Text-to-SQL with Large Language Models: Exploring the Promise and Pitfalls

AUTHORS: Luca Sala, Giovanni Sullutrone, Sonia Bergamaschi

WORK PACKAGE: WP 5 – Digital Maktaba

URL https://ceur-ws.org/Vol-3741/paper65.pdf

Keywords: Large Language Models, Text-to-SQL, Relational Databases, SQL

Abstract
The emergence of Large Language Models (LLMs) represents a fundamental change in the ever-evolving
field of natural language processing (NLP). Over the past few years, the enhanced capabilities of these
models have led to their widespread use across various fields, in both practical applications and research
contexts. In particular, as data science intersects with LLMs, new research opportunities and insights
emerge, notably in translating text into Structured Query Language (Text-to-SQL). The application of
this technology to such task poses a unique set of opportunities and related issues that have significant
implications for information retrieval. This discussion paper delves into these intricacies and limitations,
focusing on challenges that jeopardise efficacy and reliability.
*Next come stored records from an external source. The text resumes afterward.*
import Mathlib
import Literature.Probability.Percolation.Crossings
import Literature.Probability.Percolation.SiteConnectionTools
import Literature.Probability.Percolation.BondPercolationSymmetry
import Literature.Probability.Percolation.LatticeSymmetry
import Literature.Probability.Percolation.InequalitiesProofs
import Literature.Probability.Percolation.MinOpenCut
import Literature.Probability.Percolation.SupercriticalClusterTransienceCorners
import Literature.Probability.Percolation.RSW
import Literature.Probability.LatticeModels.RandomClusterDomainToBox
import Summits.CriticalPhenomena.PercolationContinuityZ3.Theorems.PinholeClosing.Negative.PinholeClosingBaseline
import HarnessLib

/-!
# Crux `PercBudgetLadder.PinholeClosing` (stmt-CriticalPhenomena-5249), line `halfspace-polarisation` — stub `stub_slabTiling`

Helper file for the crux skeleton `Cruxes/PinholeClosing/Lines/halfspace_polarisation.lean`
(lead prover-line-stmt-CriticalPhenomena-5249-0); proves exactly the registered stub `stub_slabTiling`
(`--supports stmt-CriticalPhenomena-5249`).  No new definitions: statements are in the tree's vocabulary
(`bondPercolation (zdGraph 3) (criticalProbI 3)`, `box`, `innerBoundary`, `openConnIn`).

**Slab tiling (deterministic).**  Parameters `1 ≤ n`, `n + 1 ≤ a`, `n + 1 ≤ L`, `a + L = 2ln =: M`;
`ω ⊆ E(ℤ³)` a lattice bond configuration.  A *tile* is indexed by `t = (i, σ, w)` with `i : Fin 3`,
`σ = ±1`, `w ∈ box 3 l`; its centre is `z_t := update ((2n+1) • w) i (σ a)` and it is *front-blocked*
if there is no `ω`-open path from `z_t + box n` to `z_t + ∂ⁱⁿ box L` inside the closed front half
`{v | v - z_t ∈ box L ∧ 0 ≤ σ (v - z_t)_i}` of the translated box.  Claim: if every tile is
front-blocked then there is no `ω`-open crossing of the annulus `box n → ∂ⁱⁿ box M` inside `box M`.

Proof.  An open crossing `x₀ → b` inside `box M` is a walk of `openGraph ω ≤ zdGraph 3`, so every step
changes one coordinate by `±1` (`zdGraph_adj_apply_le`).  The endpoint `b ∈ ∂ⁱⁿ box M` lies on
a face, `σ b_i = M = a + L` (`exists_eq_of_mem_innerBoundary_box`), while `σ (x₀)_i ≤ n < a`.
(A) *Last exit* (`StubSlabTiling.last_exit`, induction on walks): the walk has a vertex `u` with
`σ u_i = a` after which it stays in the half-space `{σ v_i ≥ a}`.  (B) *Grid rounding*: Euclidean
division of `u_j + n` by `2n + 1` (`j ≠ i`) gives `w ∈ box 3 l` with `u ∈ z_t + box n`,
`t = (i, σ, w)`.  (C) the tail of the walk lies in the front half-space of this tile, and (D) *first
exit* (`StubSlabTiling.first_exit`, induction on walks, as in `exists_innerBoundary_reachable_of_walk`):
since `σ (b - z_t)_i = L`, the tail leaves `z_t + box (L-1)`, and its initial segment up to the first
vertex `y` outside is an open path inside the front half of `z_t + box L` from `u` to
`y ∈ z_t + ∂ⁱⁿ box L` (`mem_innerBoundary_box_succ_of_notMem`) — contradicting that the tile `t` is
front-blocked.
-/

noncomputable section

namespace Summit.CriticalPhenomena.PercolationContinuityZ3.Theorems

open MeasureTheory Filter
open Literature.Probability.Percolation Literature.Probability.LatticeModels
open Summit.CriticalPhenomena.PercolationContinuityZ3.Theorems.PinholeClosing.Negative

namespace StubSlabTiling

/-! ### §1 Lattice arithmetic -/

/-- On a lattice configuration `ω ⊆ E(ℤ³)`, open edges are nearest-neighbour edges. -/
theorem zdGraph_adj_of_openGraph_adj {ω : BondConfig (Site 3)} (hω : ω ⊆ (zdGraph 3).edgeSet)
    {u v : Site 3} (h : (openGraph ω).Adj u v) : (zdGraph 3).Adj u v :=
  hω ((openGraph_adj _ _ _).1 h).1

/-- For a sign `σ = ±1`: `σ (x - σ a) = σ x - a`. -/
theorem sign_mul_sub {σ : ℤ} (hσ : σ = 1 ∨ σ = -1) (x a : ℤ) : σ * (x - σ * a) = σ * x - a := by
  rcases hσ with rfl | rfl <;> ring

/-- Grid rounding: with `q := (x + n) / (2n+1)` (Euclidean division), `x - (2n+1) q ∈ [-n, n]`. -/
theorem sub_mul_ediv_mem (n : ℕ) (x : ℤ) :
    -(n : ℤ) ≤ x - (2 * (n : ℤ) + 1) * ((x + n) / (2 * (n : ℤ) + 1)) ∧
      x - (2 * (n : ℤ) + 1) * ((x + n) / (2 * (n : ℤ) + 1)) ≤ n := by
  have hpos : (0 : ℤ) < 2 * (n : ℤ) + 1 := by positivity
  have h1 := Int.mul_ediv_add_emod (x + n) (2 * (n : ℤ) + 1)
  have h2 := Int.emod_nonneg (x + n) hpos.ne'
  have h3 := Int.emod_lt_of_pos (x + n) hpos
  constructor <;> linarith

/-- Grid rounding stays in range: `|x| ≤ 2ln` implies `|(x + n) / (2n+1)| ≤ l`. -/
theorem ediv_mem_range {n l : ℕ} {M x : ℤ} (hM : 2 * (l : ℤ) * n = M) (hx : -M ≤ x ∧ x ≤ M) :
    -(l : ℤ) ≤ (x + n) / (2 * (n : ℤ) + 1) ∧ (x + n) / (2 * (n : ℤ) + 1) ≤ l := by
  have hpos : (0 : ℤ) < 2 * (n : ℤ) + 1 := by positivity
  have hl0 : (0 : ℤ) ≤ l := by positivity
  have hn0 : (0 : ℤ) ≤ n := by positivity
  obtain ⟨hx1, hx2⟩ := hx
  constructor
  · rw [Int.le_ediv_iff_mul_le hpos]
    linarith
  · have h : (x + n) / (2 * (n : ℤ) + 1) < l + 1 := by
      rw [Int.ediv_lt_iff_lt_mul hpos]
      linarith
    exact Int.lt_add_one_iff.1 h

/-! ### §2 Last exit below a level -/

/-- **Last exit.**  Let `f` change by at most `+1` along edges of `H`.  A walk ending at level `≥ a`
that visits a vertex of level `< a` contains a vertex `u` of level exactly `a` followed by a terminal
sub-walk entirely at levels `≥ a` (induction on the walk: the last low vertex is followed by `u`). -/
theorem last_exit {V : Type*} {H : SimpleGraph V} (f : V → ℤ) (a : ℤ)
    (hf : ∀ u v, H.Adj u v → f v ≤ f u + 1) :
    ∀ {v b : V} (p : H.Walk v b), a ≤ f b → (∃ v' ∈ p.support, f v' < a) →
      ∃ u, f u = a ∧ ∃ q : H.Walk u b, (∀ v' ∈ q.support, a ≤ f v') ∧ q.support ⊆ p.support := by
  intro v b p
  induction p with
  | nil =>
    rintro hb ⟨v', hv', hlt⟩
    rw [SimpleGraph.Walk.support_nil, List.mem_singleton] at hv'
    subst hv'
    omega
  | @cons v v₁ _ h p' ih =>
    rintro hb ⟨v', hv', hlt⟩
    by_cases hlow : ∃ v'' ∈ p'.support, f v'' < a
    · obtain ⟨u, hu, q, hq, hsub⟩ := ih hb hlow
      refine ⟨u, hu, q, hq, fun x hx => ?_⟩
      rw [SimpleGraph.Walk.support_cons]
      exact List.mem_cons_of_mem _ (hsub hx)
    · push Not at hlow
      have hv₁ : a ≤ f v₁ := hlow v₁ p'.start_mem_support
      have hvv' : v' = v := by
        rw [SimpleGraph.Walk.support_cons, List.mem_cons] at hv'
        rcases hv' with h' | h'
        · exact h'
        · exact absurd (hlow v' h') (not_le.2 hlt)
      subst hvv'
      have hstep := hf _ _ h
      refine ⟨v₁, by omega, p', hlow, fun x hx => ?_⟩
      rw [SimpleGraph.Walk.support_cons]
      exact List.mem_cons_of_mem _ hx

/-! ### §3 First exit from an interior region -/

/-- **First exit.**  Let `I` ("interior") and `R` ("region") be vertex sets and `P` a vertex predicate
such that interior `P`-vertices lie in `R` and every `H`-neighbour satisfying `P` of an interior vertex
lies in `R`.  Then a walk all of whose vertices satisfy `P`, from an interior vertex to a non-interior
one, has an initial segment inside `H.induce R` ending at a non-interior vertex (induction on the walk,
as in `exists_innerBoundary_reachable_of_walk`). -/
theorem first_exit {V : Type*} {H : SimpleGraph V} {P : V → Prop} {R I : Set V}
    (hIR : ∀ u, u ∈ I → P u → u ∈ R) (hstep : ∀ u v, H.Adj u v → u ∈ I → P v → v ∈ R) :
    ∀ {v b : V} (q : H.Walk v b), (∀ v' ∈ q.support, P v') → v ∈ I → b ∉ I →
      ∃ y, y ∉ I ∧ ∃ (hv : v ∈ R) (hy : y ∈ R), (H.induce R).Reachable ⟨v, hv⟩ ⟨y, hy⟩ := by
  intro v b q
  induction q with
  | nil => intro _ hv hb; exact absurd hv hb
  | @cons v v₁ _ h q' ih =>
    intro hP hv hb
    have hPv : P v := hP v (by simp)
    have hPv₁ : P v₁ := hP v₁ (by simp)
    have hvR : v ∈ R := hIR v hv hPv
    have hv₁R : v₁ ∈ R := hstep v v₁ h hv hPv₁
    have hadj : (H.induce R).Adj ⟨v, hvR⟩ ⟨v₁, hv₁R⟩ := SimpleGraph.induce_adj.2 h
    by_cases hv₁I : v₁ ∈ I
    · obtain ⟨y, hyI, _, hyR, hreach⟩ :=
        ih (fun v' hv' => hP v' (by simp [hv'])) hv₁I hb
      exact ⟨y, hyI, hvR, hyR, hadj.reachable.trans hreach⟩
    · exact ⟨v₁, hv₁I, hvR, hv₁R, hadj.reachable⟩

end StubSlabTiling

open StubSlabTiling in
/-- **Slab tiling (deterministic, lattice configurations).**  If `1 ≤ n`, `n + 1 ≤ a`, `n + 1 ≤ L`,
`a + L = 2ln`, `ω ⊆ E(ℤ³)`, and every tile `z_t + A(n, L)`, `t = (i, σ, w) ∈ univ ×ˢ ({1,-1} ×ˢ box l)`,
`z_t = update ((2n+1) • w) i (σ a)`, is front-blocked (no `ω`-open path from `z_t + box n` to
`z_t + ∂ⁱⁿ box L` inside `{v | v - z_t ∈ box L ∧ 0 ≤ σ (v - z_t)_i}`), then the annulus
`box n → ∂ⁱⁿ box (2ln)` has no `ω`-open crossing inside `box (2ln)`.  Proof: last exit of the crossing
below the level `σ v_i = a` (face of the endpoint), grid rounding of the exit vertex to a tile centre, and
first exit of the tail from the tile interior `z_t + box (L-1)` — see the module docstring. -/
theorem stub_slabTiling :
    ∀ (n l a L : ℕ), 1 ≤ n → n + 1 ≤ a → n + 1 ≤ L → a + L = 2 * l * n →
      ∀ ω : BondConfig (Site 3), ω ⊆ (zdGraph 3).edgeSet →
        (∀ t ∈ (Finset.univ : Finset (Fin 3)) ×ˢ (({1, -1} : Finset ℤ) ×ˢ box 3 l), ω ∈
          {ω : BondConfig (Site 3) | ¬ ∃ x ∈ (box 3 n).image (· + (Function.update ((2 * (n : ℤ) + 1) • t.2.2) t.1 (t.2.1 * (a : ℤ)))), ∃ y ∈ (innerBoundary (zdGraph 3) (box 3 L)).image (· + (Function.update ((2 * (n : ℤ) + 1) • t.2.2) t.1 (t.2.1 * (a : ℤ)))), ω ∈ openConnIn {v : Site 3 | v - (Function.update ((2 * (n : ℤ) + 1) • t.2.2) t.1 (t.2.1 * (a : ℤ))) ∈ box 3 L ∧ 0 ≤ t.2.1 * (v t.1 - (Function.update ((2 * (n : ℤ) + 1) • t.2.2) t.1 (t.2.1 * (a : ℤ))) t.1)} x y}) →
        ¬ ∃ x ∈ box 3 n, ∃ y ∈ innerBoundary (zdGraph 3) (box 3 (2 * l * n)),
          ω ∈ openConnIn (↑(box 3 (2 * l * n)) : Set (Site 3)) x y := by
  intro n l a L hn ha hL haL ω hω htiles
  obtain ⟨K, rfl⟩ : ∃ K, L = K + 1 := ⟨L - 1, by omega⟩
  have hM : 2 * (l : ℤ) * n = ((a + (K + 1) : ℕ) : ℤ) := by exact_mod_cast haL.symm
  rw [← haL]
  rintro ⟨x₀, hx₀, b, hb, hx₀M, hbM, ⟨γ⟩⟩
  -- the crossing as a walk of the open graph, with support in the big box
  obtain ⟨p₀, hp₀⟩ : ∃ p₀ : (openGraph ω).Walk x₀ b, ∀ v ∈ p₀.support, v ∈ box 3 (a + (K + 1)) := by
    have h : ∀ v ∈ (γ.map (SimpleGraph.Embedding.induce
        (↑(box 3 (a + (K + 1))) : Set (Site 3))).toHom).support, v ∈ box 3 (a + (K + 1)) := by
      intro v hv
      rw [SimpleGraph.Walk.support_map, List.mem_map] at hv
      obtain ⟨v', -, rfl⟩ := hv
      exact v'.2
    exact ⟨_, h⟩
  -- the face of the endpoint and its sign
  obtain ⟨i, hi⟩ := exists_eq_of_mem_innerBoundary_box hb
  obtain ⟨σ, hσ, hσb⟩ : ∃ σ : ℤ, (σ = 1 ∨ σ = -1) ∧ σ * b i = ((a + (K + 1) : ℕ) : ℤ) := by
    rcases hi with h | h
    · exact ⟨1, Or.inl rfl, by rw [h, one_mul]⟩
    · exact ⟨-1, Or.inr rfl, by rw [h]; ring⟩
  have hf : ∀ u v, (openGraph ω).Adj u v → σ * v i ≤ σ * u i + 1 := by
    intro u v huv
    have := zdGraph_adj_apply_le (zdGraph_adj_of_openGraph_adj hω huv) i
    rcases hσ with rfl | rfl <;> omega
  -- (A) last exit below the level `a`
  have hx₀a : σ * x₀ i < a := by
    have := (mem_box.1 hx₀) i
    rcases hσ with rfl | rfl <;> omega
  obtain ⟨u, hu, q, hq, hqsub⟩ := last_exit (fun v => σ * v i) a hf p₀ (by push_cast at hσb ⊢; omega)
    ⟨x₀, p₀.start_mem_support, hx₀a⟩
  beta_reduce at hu hq
  have huM : u ∈ box 3 (a + (K + 1)) := hp₀ u (hqsub q.start_mem_support)
  -- (B) the tile containing `u`
  set w : Site 3 := fun j => if j = i then 0 else (u j + n) / (2 * (n : ℤ) + 1) with hw
  have hwj : ∀ j, j ≠ i → w j = (u j + n) / (2 * (n : ℤ) + 1) := fun j hj => by
    simp only [hw, if_neg hj]
  have hwi : w i = 0 := by simp only [hw, if_true]
  have hwbox : w ∈ box 3 l := by
    rw [mem_box]
    intro j
    rcases eq_or_ne j i with rfl | hj
    · rw [hwi]
      constructor <;> omega
    · rw [hwj j hj]
      have huj := (mem_box.1 huM) j
      exact ediv_mem_range hM huj
  have hmem : (i, σ, w) ∈ (Finset.univ : Finset (Fin 3)) ×ˢ (({1, -1} : Finset ℤ) ×ˢ box 3 l) :=
    Finset.mem_product.2 ⟨Finset.mem_univ _, Finset.mem_product.2
      ⟨Finset.mem_insert.2 (hσ.imp_right Finset.mem_singleton.2), hwbox⟩⟩
  have ht := htiles (i, σ, w) hmem
  simp only [Set.mem_setOf_eq] at ht
  set z : Site 3 := Function.update ((2 * (n : ℤ) + 1) • w) i (σ * (a : ℤ)) with hz
  have hzi : z i = σ * a := by simp only [hz, Function.update_self]
  have hzj : ∀ j, j ≠ i → z j = (2 * (n : ℤ) + 1) * w j := fun j hj => by
    simp only [hz, Function.update_of_ne hj, Pi.smul_apply, smul_eq_mul]
  have huz : u - z ∈ box 3 n := by
    rw [mem_box]
    intro j
    rw [Pi.sub_apply]
    rcases eq_or_ne j i with rfl | hj
    · rw [hzi]
      rcases hσ with rfl | rfl <;> omega
    · rw [hzj j hj, hwj j hj]
      exact sub_mul_ediv_mem n (u j)
  -- (C)/(D) first exit of the tail from the tile interior, inside the front half-box
  have hIR : ∀ v, v ∈ {v : Site 3 | v - z ∈ box 3 K} → 0 ≤ σ * (v i - z i) →
      v ∈ {v : Site 3 | v - z ∈ box 3 (K + 1) ∧ 0 ≤ σ * (v i - z i)} :=
    fun v hv hPv => ⟨box_mono 3 (Nat.le_succ K) hv, hPv⟩
  have hstep : ∀ v v', (openGraph ω).Adj v v' → v ∈ {v : Site 3 | v - z ∈ box 3 K} →
      0 ≤ σ * (v' i - z i) → v' ∈ {v : Site 3 | v - z ∈ box 3 (K + 1) ∧ 0 ≤ σ * (v i - z i)} := by
    intro v v' hvv' hv hPv'
    refine ⟨?_, hPv'⟩
    have hc := zdGraph_adj_apply_le (zdGraph_adj_of_openGraph_adj hω hvv')
    have hv' : v - z ∈ box 3 K := hv
    rw [mem_box] at hv' ⊢
    intro j
    have h1 := hv' j
    have h2 := hc j
    simp only [Pi.sub_apply] at h1 ⊢
    push_cast at h1 ⊢
    omega
  have hqP : ∀ v' ∈ q.support, 0 ≤ σ * (v' i - z i) := by
    intro v' hv'
    rw [hzi, sign_mul_sub hσ]
    linarith [hq v' hv']
  have huI : u ∈ {v : Site 3 | v - z ∈ box 3 K} :=
    box_mono 3 (by omega : n ≤ K) huz
  have hbI : b ∉ {v : Site 3 | v - z ∈ box 3 K} := by
    intro hbz
    have hbz' : b - z ∈ box 3 K := hbz
    have := (mem_box.1 hbz') i
    rw [Pi.sub_apply, hzi] at this
    push_cast at hσb this
    rcases hσ with rfl | rfl <;> omega
  obtain ⟨y, hyI, huR, hyR, hreach⟩ := first_exit hIR hstep q hqP huI hbI
  have hyIB : y - z ∈ innerBoundary (zdGraph 3) (box 3 (K + 1)) :=
    Literature.Probability.LatticeModels.mem_innerBoundary_box_succ_of_notMem hyR.1 hyI
  exact ht ⟨u, Finset.mem_image.2 ⟨u - z, huz, sub_add_cancel u z⟩, y,
    Finset.mem_image.2 ⟨y - z, hyIB, sub_add_cancel y z⟩, huR, hyR, hreach⟩

end Summit.CriticalPhenomena.PercolationContinuityZ3.Theorems

end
This research investigates the scalability,
accuracy, and concerning issue of hallucinated responses, questioning the trustworthiness of LLMs.
Furthermore, we point out the limits of the current usage of test dataset created for research purposes
in capturing real-world complexities. Finally, we consider the performance of Text-to-SQL with LLMs
from different perspectives. Our investigation identifies the key challenges faced by LLMs and proposes
viable solutions to facilitate the exploitation of these models to advance data retrieval, bridging the gap
between academic researcher and real-world application scenarios.